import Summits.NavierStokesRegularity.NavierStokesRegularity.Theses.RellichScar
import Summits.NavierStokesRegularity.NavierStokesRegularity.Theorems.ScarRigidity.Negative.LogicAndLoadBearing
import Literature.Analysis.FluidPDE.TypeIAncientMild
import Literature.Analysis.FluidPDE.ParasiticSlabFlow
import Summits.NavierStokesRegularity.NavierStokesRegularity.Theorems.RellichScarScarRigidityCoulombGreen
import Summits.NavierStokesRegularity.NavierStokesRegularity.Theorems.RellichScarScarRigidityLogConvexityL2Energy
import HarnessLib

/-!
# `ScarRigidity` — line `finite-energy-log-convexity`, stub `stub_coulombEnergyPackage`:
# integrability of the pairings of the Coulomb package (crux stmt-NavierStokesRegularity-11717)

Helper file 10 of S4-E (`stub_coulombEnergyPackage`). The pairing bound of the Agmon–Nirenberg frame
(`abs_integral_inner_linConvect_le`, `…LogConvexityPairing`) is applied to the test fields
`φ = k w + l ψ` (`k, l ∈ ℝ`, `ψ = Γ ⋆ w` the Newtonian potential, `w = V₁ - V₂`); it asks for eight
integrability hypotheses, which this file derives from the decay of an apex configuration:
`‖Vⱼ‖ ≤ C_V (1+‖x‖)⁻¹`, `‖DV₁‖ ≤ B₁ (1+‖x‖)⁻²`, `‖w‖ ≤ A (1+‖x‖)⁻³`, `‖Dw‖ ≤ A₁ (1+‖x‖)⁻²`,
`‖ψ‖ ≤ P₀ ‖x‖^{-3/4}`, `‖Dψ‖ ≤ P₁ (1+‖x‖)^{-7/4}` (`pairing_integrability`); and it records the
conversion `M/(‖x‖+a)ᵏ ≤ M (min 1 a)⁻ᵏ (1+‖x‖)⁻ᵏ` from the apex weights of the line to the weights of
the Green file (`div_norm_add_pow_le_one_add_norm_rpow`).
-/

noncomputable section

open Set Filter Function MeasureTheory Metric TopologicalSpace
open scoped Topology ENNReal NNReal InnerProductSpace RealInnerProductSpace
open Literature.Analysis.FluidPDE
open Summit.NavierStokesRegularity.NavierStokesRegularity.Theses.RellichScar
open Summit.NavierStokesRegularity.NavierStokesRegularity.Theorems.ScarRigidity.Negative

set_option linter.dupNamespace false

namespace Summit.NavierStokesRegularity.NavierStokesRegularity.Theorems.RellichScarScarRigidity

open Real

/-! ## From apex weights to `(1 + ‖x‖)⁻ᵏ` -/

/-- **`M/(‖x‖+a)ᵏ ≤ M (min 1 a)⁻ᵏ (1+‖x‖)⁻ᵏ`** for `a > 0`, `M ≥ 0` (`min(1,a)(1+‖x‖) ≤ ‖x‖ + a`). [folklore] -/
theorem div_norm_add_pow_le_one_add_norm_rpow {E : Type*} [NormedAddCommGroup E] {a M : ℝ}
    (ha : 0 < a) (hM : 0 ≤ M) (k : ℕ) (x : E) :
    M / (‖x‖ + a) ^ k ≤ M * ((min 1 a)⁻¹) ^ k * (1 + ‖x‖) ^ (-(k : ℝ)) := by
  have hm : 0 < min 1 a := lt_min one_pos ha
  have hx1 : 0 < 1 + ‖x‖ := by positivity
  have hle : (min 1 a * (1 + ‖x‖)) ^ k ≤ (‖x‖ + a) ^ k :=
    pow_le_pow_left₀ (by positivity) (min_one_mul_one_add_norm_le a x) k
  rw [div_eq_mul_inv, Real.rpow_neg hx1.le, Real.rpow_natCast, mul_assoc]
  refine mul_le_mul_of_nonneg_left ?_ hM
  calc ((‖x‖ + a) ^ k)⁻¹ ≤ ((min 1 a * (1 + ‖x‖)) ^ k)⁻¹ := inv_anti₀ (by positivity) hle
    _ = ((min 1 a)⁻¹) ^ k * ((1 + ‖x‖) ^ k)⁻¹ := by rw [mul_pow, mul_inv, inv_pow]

* * *

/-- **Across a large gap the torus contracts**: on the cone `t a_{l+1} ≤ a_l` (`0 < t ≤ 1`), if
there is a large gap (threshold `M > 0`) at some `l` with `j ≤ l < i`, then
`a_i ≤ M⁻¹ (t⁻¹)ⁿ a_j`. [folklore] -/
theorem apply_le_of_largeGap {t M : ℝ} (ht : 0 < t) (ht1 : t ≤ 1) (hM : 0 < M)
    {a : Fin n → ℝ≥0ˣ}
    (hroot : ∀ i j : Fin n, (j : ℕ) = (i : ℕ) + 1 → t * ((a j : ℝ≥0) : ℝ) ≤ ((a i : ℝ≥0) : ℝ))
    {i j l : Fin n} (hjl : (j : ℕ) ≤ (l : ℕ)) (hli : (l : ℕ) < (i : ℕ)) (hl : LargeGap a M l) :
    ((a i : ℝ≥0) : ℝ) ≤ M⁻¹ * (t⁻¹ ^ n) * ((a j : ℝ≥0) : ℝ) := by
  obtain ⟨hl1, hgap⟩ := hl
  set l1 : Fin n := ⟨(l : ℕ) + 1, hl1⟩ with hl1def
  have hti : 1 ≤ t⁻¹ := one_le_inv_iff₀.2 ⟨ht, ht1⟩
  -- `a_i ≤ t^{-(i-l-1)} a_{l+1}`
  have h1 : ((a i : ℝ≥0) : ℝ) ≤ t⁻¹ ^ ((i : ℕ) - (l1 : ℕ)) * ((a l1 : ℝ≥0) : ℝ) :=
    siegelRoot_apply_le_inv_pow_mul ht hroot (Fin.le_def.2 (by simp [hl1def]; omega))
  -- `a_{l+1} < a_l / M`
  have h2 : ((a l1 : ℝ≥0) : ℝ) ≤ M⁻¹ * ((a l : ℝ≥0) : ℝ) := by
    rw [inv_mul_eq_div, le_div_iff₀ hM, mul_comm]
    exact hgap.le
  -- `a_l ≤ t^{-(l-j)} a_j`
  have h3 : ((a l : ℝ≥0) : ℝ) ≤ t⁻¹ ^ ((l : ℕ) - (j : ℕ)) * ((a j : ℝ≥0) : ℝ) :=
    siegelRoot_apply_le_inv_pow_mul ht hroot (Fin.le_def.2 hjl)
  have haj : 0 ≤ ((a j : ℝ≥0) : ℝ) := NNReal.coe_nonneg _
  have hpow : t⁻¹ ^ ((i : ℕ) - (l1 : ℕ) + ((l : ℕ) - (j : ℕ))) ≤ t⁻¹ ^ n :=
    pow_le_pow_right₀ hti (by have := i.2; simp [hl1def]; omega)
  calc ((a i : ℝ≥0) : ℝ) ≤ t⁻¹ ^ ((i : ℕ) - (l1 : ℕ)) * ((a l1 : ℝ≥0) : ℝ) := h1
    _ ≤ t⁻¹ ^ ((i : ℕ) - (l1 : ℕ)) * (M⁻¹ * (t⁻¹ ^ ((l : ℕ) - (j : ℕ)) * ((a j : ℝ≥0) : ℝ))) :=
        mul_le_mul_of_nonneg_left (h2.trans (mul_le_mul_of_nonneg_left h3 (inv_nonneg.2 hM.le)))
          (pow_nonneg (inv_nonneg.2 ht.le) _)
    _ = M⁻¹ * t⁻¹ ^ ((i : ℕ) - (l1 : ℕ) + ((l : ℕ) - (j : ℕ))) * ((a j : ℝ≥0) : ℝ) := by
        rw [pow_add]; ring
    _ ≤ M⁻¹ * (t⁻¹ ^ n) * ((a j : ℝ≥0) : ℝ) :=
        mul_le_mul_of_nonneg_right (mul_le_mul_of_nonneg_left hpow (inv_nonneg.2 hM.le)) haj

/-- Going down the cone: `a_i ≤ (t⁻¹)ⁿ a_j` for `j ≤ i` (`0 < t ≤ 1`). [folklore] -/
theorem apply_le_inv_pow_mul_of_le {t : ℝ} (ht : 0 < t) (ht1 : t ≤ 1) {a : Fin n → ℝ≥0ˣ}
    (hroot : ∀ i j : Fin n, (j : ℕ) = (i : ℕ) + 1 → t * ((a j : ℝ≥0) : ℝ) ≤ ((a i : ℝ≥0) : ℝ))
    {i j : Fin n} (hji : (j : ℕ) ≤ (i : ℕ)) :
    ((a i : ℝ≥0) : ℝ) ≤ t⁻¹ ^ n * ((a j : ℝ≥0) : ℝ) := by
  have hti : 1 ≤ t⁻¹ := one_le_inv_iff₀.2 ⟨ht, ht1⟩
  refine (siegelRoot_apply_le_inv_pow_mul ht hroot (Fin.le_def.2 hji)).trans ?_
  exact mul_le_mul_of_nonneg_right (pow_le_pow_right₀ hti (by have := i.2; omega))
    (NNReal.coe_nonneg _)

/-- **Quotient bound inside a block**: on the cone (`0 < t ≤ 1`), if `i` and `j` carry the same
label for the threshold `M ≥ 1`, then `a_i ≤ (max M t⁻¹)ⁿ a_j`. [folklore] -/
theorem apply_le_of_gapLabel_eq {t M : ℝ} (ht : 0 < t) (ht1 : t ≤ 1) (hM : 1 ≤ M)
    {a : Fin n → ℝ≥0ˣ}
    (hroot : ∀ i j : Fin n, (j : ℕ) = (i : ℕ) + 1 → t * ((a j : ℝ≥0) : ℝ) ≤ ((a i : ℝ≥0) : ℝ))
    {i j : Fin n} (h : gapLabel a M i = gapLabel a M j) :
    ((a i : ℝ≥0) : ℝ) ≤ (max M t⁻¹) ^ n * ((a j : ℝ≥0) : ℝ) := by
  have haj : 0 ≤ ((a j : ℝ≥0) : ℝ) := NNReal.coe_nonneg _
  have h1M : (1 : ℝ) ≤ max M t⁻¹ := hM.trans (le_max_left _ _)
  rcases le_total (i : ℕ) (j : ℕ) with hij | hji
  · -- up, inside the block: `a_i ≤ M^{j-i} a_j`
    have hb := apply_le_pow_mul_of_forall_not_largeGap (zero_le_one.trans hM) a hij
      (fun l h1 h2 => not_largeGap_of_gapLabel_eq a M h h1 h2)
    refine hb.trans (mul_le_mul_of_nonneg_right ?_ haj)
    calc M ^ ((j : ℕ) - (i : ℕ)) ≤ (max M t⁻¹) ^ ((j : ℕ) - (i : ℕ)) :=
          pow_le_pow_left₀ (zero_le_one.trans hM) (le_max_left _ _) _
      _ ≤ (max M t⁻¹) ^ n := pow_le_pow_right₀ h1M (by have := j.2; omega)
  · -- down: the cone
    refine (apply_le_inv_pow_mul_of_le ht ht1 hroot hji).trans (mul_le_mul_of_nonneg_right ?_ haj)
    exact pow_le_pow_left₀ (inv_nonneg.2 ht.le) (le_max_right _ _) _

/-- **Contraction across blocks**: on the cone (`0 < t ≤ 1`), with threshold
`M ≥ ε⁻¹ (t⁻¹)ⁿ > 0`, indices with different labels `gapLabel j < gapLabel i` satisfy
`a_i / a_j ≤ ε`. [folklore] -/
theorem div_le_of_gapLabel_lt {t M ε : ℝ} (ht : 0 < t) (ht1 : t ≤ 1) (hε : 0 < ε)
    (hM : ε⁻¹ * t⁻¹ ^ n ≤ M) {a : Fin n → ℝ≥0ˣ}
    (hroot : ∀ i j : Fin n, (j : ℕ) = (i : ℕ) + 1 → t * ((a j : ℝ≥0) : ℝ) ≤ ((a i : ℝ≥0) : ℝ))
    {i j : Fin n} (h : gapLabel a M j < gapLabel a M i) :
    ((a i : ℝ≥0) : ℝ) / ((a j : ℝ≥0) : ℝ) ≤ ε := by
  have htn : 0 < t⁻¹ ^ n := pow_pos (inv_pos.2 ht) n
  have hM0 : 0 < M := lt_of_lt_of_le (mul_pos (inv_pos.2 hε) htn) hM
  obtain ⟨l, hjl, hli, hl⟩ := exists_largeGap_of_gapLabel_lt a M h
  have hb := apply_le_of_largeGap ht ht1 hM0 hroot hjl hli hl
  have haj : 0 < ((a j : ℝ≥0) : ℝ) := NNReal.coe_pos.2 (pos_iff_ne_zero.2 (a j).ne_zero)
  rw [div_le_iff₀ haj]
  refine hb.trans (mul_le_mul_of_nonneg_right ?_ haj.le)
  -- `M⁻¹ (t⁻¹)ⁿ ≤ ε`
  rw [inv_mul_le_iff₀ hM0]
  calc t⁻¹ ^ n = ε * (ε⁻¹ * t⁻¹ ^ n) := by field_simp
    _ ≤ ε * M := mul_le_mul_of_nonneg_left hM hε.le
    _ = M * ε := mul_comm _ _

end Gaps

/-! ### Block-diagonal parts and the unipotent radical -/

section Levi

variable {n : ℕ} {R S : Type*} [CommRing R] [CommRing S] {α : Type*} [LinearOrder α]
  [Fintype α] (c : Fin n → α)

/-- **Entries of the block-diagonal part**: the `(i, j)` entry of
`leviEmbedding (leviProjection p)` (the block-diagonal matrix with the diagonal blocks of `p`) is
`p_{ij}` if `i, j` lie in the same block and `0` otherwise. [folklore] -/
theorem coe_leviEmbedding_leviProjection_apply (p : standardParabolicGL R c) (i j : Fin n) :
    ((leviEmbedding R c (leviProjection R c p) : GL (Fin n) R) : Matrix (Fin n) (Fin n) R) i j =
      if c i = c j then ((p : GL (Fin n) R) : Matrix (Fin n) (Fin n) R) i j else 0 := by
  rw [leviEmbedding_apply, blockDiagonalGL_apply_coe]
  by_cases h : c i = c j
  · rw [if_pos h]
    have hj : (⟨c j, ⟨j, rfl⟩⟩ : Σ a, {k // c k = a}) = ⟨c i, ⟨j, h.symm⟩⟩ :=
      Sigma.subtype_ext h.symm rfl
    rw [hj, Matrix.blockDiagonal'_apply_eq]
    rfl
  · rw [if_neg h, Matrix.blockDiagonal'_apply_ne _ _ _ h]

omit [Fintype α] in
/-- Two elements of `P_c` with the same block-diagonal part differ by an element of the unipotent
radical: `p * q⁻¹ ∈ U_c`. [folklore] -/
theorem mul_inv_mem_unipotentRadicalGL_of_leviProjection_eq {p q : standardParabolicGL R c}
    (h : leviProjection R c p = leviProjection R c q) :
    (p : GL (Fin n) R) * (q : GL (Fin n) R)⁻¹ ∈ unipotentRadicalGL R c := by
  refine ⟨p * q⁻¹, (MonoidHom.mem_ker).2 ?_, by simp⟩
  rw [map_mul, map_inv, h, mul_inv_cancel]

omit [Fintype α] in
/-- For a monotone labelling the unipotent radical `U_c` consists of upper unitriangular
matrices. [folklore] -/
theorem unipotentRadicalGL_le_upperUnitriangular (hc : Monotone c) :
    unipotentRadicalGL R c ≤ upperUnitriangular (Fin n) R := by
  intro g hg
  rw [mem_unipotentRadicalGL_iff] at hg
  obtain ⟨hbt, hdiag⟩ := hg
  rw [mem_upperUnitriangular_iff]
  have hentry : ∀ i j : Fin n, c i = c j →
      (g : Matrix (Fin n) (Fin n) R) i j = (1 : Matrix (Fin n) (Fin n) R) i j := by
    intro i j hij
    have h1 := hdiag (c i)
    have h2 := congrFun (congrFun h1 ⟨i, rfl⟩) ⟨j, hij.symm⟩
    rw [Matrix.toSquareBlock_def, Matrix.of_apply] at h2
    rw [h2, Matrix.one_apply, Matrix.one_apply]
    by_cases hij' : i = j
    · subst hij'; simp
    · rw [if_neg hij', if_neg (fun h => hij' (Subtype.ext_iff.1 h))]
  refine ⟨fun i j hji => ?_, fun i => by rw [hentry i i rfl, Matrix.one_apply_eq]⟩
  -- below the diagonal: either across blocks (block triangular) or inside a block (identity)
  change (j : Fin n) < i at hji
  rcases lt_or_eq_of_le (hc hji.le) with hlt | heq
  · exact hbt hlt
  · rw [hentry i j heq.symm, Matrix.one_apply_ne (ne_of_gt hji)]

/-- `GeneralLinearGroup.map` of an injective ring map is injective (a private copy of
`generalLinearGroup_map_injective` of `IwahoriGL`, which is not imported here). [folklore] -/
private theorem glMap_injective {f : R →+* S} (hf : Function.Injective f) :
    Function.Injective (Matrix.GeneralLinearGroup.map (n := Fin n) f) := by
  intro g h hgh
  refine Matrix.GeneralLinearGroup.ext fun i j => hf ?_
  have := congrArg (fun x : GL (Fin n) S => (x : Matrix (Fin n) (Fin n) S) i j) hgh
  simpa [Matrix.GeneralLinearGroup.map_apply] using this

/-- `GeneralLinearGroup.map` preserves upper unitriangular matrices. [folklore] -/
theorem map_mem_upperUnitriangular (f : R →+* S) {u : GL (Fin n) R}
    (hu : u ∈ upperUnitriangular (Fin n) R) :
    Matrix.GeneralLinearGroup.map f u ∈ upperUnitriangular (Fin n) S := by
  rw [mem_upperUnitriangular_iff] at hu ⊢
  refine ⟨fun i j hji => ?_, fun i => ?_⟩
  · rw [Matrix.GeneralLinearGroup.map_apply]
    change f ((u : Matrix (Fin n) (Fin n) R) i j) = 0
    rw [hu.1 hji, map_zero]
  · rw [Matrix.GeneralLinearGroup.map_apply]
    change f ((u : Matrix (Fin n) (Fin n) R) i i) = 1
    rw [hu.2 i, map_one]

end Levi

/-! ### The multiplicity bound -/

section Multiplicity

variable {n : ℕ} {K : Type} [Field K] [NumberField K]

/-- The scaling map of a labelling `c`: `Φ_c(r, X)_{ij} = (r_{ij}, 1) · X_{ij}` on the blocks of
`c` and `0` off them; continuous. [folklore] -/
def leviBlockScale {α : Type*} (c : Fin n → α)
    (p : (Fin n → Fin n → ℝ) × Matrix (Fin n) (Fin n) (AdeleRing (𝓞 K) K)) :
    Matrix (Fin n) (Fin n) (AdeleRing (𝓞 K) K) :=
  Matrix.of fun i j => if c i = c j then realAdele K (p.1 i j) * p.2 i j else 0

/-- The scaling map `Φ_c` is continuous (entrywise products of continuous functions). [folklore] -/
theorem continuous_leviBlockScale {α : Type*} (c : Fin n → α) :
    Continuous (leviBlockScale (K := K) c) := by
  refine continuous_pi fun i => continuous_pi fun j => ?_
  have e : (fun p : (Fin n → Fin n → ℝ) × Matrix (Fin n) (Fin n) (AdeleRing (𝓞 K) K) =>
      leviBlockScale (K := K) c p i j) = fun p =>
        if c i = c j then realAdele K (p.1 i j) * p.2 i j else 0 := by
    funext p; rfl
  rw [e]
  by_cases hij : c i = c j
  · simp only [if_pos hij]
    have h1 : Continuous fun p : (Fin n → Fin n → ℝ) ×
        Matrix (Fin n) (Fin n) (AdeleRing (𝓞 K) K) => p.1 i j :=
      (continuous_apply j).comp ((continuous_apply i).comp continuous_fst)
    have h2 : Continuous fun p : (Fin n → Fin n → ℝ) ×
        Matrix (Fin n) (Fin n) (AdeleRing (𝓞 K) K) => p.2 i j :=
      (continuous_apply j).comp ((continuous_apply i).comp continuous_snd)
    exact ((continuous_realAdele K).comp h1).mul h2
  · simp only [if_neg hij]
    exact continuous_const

ABOUT THIS TASK> Everything above from the line containing "have hle : (min" through the line containing "[mul_pow, mul_inv, inv_pow]" must be copied exactly. Nothing outside that range belongs in the answer.

TASK OUTPUT>
  have hle : (min 1 a * (1 + ‖x‖)) ^ k ≤ (‖x‖ + a) ^ k :=
    pow_le_pow_left₀ (by positivity) (min_one_mul_one_add_norm_le a x) k
  rw [div_eq_mul_inv, Real.rpow_neg hx1.le, Real.rpow_natCast, mul_assoc]
  refine mul_le_mul_of_nonneg_left ?_ hM
  calc ((‖x‖ + a) ^ k)⁻¹ ≤ ((min 1 a * (1 + ‖x‖)) ^ k)⁻¹ := inv_anti₀ (by positivity) hle
    _ = ((min 1 a)⁻¹) ^ k * ((1 + ‖x‖) ^ k)⁻¹ := by rw [mul_pow, mul_inv, inv_pow]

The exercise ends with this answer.